[Input for this task — start]

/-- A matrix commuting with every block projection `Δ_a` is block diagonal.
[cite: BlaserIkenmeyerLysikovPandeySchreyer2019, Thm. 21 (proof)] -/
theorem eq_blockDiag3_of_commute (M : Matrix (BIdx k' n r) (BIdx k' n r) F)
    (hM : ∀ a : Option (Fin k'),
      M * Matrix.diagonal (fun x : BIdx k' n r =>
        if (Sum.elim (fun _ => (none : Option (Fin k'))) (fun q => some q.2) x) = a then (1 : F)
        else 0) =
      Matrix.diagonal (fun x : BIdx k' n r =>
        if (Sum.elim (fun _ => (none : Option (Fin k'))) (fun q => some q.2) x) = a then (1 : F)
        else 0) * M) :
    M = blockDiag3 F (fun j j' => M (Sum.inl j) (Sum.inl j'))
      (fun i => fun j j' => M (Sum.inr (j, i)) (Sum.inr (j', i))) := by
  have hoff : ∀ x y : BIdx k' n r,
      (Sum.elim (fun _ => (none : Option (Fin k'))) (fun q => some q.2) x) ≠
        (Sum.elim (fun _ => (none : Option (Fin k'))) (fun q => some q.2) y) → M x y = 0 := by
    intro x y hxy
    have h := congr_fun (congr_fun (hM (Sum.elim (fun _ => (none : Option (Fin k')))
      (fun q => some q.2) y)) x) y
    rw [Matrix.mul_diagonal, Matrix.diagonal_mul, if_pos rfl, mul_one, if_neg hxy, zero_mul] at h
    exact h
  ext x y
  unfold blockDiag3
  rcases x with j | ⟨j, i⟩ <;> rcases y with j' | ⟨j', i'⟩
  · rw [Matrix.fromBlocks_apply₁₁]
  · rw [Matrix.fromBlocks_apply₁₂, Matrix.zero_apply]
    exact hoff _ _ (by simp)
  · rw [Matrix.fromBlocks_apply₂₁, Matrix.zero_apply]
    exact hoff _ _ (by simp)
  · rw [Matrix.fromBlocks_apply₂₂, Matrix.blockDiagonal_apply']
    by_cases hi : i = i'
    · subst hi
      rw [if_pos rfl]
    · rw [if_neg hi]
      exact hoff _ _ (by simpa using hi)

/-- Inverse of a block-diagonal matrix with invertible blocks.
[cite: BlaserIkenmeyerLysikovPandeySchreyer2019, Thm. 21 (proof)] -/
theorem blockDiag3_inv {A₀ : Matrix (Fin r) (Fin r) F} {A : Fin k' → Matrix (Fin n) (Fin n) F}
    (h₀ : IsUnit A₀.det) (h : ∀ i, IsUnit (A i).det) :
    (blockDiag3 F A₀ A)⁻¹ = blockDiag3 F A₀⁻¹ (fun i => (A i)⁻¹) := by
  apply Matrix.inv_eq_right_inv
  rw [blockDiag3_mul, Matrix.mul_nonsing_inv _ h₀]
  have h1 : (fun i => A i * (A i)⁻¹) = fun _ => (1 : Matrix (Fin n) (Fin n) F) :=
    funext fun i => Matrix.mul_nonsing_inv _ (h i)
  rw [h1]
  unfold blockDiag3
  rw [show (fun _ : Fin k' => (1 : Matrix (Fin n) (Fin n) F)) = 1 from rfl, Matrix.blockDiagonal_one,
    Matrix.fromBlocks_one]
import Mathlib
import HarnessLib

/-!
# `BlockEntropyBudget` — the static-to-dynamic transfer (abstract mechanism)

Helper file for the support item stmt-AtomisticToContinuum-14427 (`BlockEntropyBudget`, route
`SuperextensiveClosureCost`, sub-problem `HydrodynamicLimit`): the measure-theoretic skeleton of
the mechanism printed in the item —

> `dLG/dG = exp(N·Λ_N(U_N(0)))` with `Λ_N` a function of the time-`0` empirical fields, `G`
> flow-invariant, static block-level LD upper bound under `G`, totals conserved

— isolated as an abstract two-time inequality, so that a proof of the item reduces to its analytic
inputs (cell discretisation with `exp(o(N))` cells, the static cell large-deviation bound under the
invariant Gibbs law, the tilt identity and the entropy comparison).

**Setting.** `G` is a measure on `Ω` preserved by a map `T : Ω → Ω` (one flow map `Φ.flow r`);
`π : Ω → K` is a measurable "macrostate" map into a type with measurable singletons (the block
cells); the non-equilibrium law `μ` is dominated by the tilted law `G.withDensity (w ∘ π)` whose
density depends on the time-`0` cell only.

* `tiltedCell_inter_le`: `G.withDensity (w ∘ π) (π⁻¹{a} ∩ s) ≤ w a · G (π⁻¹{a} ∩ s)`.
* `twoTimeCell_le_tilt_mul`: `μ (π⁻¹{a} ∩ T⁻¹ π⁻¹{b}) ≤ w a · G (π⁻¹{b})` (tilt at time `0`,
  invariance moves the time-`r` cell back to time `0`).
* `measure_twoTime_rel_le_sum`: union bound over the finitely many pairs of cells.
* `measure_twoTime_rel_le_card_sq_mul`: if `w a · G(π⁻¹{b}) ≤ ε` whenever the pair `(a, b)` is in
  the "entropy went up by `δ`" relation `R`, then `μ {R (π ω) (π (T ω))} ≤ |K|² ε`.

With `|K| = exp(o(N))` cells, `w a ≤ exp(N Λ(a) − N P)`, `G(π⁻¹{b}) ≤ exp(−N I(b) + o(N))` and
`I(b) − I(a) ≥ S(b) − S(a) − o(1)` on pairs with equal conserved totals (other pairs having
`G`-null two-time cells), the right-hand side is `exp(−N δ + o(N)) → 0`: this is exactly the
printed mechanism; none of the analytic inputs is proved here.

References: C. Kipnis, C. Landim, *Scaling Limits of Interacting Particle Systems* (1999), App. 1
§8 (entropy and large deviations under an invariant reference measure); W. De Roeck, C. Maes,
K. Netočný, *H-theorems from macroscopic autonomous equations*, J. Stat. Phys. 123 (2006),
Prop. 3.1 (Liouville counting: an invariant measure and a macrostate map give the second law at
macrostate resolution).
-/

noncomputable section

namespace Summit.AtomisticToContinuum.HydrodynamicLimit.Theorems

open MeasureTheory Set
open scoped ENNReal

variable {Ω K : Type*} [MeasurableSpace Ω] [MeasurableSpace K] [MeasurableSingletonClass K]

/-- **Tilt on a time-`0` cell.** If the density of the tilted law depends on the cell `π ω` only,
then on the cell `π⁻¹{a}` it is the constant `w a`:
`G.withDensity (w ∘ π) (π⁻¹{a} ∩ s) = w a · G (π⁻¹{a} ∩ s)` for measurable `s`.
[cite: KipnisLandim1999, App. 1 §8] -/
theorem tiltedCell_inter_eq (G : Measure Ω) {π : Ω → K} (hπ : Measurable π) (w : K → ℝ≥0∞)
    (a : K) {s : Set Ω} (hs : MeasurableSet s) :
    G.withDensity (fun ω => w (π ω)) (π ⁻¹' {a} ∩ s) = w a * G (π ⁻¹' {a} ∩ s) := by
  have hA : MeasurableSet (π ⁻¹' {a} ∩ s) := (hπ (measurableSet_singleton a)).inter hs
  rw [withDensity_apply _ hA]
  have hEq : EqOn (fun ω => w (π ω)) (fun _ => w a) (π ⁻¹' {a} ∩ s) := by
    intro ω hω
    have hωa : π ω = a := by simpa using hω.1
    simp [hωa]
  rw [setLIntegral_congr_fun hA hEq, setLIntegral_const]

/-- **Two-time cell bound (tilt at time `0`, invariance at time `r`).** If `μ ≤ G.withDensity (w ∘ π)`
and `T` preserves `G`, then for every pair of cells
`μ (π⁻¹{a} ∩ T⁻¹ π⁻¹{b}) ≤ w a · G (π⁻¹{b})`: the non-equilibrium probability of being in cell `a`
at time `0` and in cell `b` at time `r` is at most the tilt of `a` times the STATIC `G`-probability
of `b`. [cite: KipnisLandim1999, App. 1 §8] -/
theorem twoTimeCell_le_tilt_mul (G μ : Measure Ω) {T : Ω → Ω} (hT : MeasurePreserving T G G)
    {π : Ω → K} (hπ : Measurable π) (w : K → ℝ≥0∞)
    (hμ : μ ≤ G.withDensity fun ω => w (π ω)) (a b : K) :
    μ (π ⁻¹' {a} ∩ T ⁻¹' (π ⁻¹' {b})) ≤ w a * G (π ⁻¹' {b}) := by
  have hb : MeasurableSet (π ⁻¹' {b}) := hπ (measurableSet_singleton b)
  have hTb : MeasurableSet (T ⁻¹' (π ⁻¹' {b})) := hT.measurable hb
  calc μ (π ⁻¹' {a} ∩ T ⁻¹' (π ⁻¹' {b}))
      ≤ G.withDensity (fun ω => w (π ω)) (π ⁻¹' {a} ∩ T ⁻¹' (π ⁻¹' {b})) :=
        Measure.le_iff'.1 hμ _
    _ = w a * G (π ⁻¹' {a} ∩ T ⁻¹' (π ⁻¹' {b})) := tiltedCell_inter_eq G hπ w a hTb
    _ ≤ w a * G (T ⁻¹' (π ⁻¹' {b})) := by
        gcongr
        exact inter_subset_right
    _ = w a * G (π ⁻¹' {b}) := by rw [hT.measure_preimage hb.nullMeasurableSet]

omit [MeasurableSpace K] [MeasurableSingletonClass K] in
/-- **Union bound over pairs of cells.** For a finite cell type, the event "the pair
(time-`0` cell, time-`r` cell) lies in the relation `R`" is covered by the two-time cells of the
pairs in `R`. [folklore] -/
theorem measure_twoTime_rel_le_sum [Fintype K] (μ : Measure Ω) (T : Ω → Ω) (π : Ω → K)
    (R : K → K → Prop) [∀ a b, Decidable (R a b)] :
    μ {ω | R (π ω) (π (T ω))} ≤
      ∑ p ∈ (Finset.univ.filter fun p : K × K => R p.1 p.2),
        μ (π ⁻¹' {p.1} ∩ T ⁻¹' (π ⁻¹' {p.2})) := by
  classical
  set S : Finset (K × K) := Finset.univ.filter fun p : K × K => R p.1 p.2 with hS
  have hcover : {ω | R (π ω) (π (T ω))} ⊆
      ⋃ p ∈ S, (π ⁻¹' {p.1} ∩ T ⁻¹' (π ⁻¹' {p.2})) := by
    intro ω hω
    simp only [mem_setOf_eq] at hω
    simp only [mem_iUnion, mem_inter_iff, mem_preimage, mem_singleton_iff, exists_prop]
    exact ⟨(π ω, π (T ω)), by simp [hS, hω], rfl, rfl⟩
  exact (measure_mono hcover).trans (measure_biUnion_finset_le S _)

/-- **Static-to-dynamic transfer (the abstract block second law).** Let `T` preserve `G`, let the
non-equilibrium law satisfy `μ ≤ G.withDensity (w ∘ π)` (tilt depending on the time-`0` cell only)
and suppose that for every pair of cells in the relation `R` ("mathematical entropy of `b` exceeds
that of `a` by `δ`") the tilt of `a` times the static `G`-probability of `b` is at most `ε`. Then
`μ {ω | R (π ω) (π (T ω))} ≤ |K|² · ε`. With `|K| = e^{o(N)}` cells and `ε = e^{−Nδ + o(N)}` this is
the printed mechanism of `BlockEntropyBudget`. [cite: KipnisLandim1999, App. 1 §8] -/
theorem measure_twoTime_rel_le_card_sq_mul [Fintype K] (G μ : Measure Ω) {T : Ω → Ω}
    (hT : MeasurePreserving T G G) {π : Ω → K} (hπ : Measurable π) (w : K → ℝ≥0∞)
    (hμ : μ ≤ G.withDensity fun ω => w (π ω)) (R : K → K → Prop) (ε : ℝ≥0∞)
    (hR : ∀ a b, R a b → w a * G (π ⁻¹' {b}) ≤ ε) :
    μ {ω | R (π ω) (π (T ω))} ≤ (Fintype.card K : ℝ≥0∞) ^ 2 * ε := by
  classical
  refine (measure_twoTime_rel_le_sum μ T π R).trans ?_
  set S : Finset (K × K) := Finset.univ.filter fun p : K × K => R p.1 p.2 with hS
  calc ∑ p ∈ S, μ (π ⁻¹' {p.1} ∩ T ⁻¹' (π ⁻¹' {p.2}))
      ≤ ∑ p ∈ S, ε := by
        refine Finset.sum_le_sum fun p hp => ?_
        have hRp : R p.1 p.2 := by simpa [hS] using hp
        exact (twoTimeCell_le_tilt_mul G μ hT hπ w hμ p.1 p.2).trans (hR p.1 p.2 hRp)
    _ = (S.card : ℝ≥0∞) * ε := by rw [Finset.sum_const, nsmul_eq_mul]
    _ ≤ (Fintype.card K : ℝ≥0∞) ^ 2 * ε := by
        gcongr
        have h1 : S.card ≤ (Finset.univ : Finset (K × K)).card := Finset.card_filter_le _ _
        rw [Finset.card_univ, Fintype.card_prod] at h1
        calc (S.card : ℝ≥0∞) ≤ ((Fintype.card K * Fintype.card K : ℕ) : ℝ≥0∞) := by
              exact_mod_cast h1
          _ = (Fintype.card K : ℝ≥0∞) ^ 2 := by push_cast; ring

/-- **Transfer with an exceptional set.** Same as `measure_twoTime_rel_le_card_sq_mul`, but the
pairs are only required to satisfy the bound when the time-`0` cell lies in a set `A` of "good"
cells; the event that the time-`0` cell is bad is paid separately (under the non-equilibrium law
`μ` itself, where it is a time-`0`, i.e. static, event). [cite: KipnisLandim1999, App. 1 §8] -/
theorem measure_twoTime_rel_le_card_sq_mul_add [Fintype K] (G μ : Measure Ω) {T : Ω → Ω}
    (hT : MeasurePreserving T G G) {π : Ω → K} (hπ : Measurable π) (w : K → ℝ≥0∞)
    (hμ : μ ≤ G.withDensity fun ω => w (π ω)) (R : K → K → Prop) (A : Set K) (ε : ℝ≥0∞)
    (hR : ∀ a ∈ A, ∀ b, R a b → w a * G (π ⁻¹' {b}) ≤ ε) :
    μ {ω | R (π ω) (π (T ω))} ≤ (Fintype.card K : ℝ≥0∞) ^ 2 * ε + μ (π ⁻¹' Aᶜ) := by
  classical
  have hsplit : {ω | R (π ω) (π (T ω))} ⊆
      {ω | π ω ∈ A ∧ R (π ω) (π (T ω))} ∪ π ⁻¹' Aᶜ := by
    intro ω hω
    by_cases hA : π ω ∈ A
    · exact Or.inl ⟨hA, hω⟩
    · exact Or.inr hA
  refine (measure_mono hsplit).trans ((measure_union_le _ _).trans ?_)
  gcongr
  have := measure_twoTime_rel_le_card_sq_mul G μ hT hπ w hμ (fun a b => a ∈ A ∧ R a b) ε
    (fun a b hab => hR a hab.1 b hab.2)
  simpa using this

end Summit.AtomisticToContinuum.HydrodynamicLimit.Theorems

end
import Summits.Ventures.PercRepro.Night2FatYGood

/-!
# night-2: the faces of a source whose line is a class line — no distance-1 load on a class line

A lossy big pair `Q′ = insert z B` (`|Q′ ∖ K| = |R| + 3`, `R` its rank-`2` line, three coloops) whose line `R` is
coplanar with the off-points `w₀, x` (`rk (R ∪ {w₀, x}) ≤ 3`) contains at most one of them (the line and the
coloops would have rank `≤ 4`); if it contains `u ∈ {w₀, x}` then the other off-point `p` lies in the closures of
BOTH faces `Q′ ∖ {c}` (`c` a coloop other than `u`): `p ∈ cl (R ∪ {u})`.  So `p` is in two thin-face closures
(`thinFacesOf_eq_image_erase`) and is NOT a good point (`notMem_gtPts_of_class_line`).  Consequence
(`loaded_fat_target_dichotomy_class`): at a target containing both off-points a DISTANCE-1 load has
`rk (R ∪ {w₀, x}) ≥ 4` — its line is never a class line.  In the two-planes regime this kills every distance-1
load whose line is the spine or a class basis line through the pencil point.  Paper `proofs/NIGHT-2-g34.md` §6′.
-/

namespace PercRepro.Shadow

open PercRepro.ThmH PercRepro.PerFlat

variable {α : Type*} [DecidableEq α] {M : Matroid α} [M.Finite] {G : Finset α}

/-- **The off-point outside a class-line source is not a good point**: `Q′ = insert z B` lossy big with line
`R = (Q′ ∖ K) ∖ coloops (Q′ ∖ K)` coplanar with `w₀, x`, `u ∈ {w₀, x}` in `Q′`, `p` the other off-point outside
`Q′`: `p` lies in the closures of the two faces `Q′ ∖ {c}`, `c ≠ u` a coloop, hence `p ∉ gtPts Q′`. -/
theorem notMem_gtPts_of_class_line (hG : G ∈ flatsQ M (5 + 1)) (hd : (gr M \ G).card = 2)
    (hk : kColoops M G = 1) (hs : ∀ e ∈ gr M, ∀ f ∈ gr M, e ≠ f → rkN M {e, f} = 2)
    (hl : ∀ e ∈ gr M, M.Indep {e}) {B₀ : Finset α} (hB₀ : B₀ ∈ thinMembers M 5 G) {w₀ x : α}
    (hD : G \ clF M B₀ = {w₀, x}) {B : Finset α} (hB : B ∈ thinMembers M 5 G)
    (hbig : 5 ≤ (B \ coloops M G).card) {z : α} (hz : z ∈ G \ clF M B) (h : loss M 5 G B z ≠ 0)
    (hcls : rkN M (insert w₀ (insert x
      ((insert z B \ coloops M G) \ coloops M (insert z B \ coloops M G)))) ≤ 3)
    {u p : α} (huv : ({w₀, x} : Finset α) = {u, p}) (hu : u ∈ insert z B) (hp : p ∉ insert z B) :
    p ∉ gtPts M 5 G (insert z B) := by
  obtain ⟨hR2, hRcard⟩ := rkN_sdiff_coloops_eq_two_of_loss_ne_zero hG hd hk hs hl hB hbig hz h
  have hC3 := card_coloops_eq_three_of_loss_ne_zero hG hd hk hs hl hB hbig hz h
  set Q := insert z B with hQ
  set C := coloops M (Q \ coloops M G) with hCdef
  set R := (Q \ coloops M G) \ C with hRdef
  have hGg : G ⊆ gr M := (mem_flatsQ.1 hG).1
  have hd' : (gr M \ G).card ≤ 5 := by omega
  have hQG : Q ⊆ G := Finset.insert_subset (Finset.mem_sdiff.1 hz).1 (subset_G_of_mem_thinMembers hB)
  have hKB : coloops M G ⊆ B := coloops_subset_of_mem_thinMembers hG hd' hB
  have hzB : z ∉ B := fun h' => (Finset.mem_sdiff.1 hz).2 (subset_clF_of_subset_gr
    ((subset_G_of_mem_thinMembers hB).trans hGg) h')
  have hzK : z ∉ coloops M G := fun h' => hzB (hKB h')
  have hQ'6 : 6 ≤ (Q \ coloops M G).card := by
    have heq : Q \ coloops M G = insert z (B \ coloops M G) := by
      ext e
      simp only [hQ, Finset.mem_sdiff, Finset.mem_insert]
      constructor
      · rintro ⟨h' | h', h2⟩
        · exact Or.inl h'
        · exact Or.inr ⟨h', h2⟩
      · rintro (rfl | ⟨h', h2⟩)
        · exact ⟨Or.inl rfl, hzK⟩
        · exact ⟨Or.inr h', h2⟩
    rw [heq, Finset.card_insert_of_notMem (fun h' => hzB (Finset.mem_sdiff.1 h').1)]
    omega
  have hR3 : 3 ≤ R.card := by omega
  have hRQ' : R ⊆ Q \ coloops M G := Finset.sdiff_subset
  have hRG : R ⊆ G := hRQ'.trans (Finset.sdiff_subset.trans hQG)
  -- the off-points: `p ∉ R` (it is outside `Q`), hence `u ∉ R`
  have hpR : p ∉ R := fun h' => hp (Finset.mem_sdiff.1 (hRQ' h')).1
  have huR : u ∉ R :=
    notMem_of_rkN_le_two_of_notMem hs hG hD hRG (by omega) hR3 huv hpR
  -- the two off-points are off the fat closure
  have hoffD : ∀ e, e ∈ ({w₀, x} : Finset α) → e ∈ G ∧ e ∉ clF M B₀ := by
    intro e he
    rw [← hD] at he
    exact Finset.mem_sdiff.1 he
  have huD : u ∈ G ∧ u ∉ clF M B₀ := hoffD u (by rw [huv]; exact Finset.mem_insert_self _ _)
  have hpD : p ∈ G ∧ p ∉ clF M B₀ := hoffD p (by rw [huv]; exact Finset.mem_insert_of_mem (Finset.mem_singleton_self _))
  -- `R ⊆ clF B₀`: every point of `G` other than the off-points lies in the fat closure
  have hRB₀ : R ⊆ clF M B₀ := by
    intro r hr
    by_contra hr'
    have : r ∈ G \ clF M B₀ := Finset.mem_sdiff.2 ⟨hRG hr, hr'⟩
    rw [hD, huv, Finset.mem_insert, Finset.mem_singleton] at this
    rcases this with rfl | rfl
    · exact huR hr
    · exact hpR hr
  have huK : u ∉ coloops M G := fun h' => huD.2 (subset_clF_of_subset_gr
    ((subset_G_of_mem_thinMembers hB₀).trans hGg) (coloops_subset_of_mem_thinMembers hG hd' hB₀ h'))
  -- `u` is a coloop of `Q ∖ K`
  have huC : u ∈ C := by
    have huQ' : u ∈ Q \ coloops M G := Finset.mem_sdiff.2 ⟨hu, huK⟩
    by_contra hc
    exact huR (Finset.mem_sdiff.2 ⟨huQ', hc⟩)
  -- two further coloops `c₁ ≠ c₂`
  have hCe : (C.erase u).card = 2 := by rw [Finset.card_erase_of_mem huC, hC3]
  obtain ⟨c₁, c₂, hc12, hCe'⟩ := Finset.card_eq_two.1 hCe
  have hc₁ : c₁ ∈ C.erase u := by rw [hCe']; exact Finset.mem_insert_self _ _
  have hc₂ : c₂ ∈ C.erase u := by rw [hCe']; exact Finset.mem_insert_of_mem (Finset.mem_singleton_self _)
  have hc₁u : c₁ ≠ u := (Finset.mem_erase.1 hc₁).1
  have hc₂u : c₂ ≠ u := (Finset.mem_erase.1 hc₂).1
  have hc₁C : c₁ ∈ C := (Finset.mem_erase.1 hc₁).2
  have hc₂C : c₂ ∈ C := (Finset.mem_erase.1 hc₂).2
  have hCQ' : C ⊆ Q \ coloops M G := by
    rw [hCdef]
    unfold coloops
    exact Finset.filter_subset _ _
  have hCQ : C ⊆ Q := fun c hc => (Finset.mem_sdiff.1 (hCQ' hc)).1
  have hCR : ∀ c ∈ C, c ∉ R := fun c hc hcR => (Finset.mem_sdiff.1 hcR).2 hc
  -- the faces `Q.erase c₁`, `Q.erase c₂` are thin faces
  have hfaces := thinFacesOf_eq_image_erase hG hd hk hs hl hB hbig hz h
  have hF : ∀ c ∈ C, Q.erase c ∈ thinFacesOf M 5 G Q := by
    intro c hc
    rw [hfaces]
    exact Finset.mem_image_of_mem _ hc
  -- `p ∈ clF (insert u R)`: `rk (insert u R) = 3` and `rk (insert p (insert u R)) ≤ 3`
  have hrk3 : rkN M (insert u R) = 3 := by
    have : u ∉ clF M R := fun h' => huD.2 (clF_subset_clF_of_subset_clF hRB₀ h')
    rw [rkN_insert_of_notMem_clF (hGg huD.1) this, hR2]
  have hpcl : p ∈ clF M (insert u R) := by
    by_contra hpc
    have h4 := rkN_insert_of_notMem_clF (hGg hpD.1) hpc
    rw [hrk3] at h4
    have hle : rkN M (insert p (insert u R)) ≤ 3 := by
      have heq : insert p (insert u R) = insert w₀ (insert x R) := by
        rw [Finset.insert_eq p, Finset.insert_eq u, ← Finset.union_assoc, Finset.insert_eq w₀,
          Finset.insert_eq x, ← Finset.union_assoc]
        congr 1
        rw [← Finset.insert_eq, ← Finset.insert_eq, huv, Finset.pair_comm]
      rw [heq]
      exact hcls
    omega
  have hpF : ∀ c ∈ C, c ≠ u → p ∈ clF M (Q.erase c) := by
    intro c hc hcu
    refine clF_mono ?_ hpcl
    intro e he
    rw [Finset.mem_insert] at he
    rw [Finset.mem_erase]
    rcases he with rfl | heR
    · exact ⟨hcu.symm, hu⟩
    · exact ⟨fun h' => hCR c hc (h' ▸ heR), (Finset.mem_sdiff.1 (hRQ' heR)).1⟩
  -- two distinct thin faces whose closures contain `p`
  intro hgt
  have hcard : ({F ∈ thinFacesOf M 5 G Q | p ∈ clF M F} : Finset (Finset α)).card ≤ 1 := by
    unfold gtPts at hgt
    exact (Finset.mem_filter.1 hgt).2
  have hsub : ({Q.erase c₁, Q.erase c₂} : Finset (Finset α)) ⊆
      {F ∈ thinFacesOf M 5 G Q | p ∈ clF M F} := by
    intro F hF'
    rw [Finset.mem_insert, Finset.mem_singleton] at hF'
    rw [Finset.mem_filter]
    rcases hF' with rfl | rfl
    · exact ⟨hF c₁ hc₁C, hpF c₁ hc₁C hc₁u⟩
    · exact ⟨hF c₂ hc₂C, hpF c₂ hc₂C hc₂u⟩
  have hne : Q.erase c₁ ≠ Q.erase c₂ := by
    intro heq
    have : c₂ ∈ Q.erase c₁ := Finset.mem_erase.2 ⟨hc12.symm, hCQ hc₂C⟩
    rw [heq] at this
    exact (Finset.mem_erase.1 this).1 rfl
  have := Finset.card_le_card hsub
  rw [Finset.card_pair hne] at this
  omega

[Input for this task — finish]

I'd like the lines above from the one with "by_contra hc" up to and including the one with "unfold coloops" copied exactly, with no other lines.

Solution for this problem:
    by_contra hc
    exact huR (Finset.mem_sdiff.2 ⟨huQ', hc⟩)
  -- two further coloops `c₁ ≠ c₂`
  have hCe : (C.erase u).card = 2 := by rw [Finset.card_erase_of_mem huC, hC3]
  obtain ⟨c₁, c₂, hc12, hCe'⟩ := Finset.card_eq_two.1 hCe
  have hc₁ : c₁ ∈ C.erase u := by rw [hCe']; exact Finset.mem_insert_self _ _
  have hc₂ : c₂ ∈ C.erase u := by rw [hCe']; exact Finset.mem_insert_of_mem (Finset.mem_singleton_self _)
  have hc₁u : c₁ ≠ u := (Finset.mem_erase.1 hc₁).1
  have hc₂u : c₂ ≠ u := (Finset.mem_erase.1 hc₂).1
  have hc₁C : c₁ ∈ C := (Finset.mem_erase.1 hc₁).2
  have hc₂C : c₂ ∈ C := (Finset.mem_erase.1 hc₂).2
  have hCQ' : C ⊆ Q \ coloops M G := by
    rw [hCdef]
    unfold coloops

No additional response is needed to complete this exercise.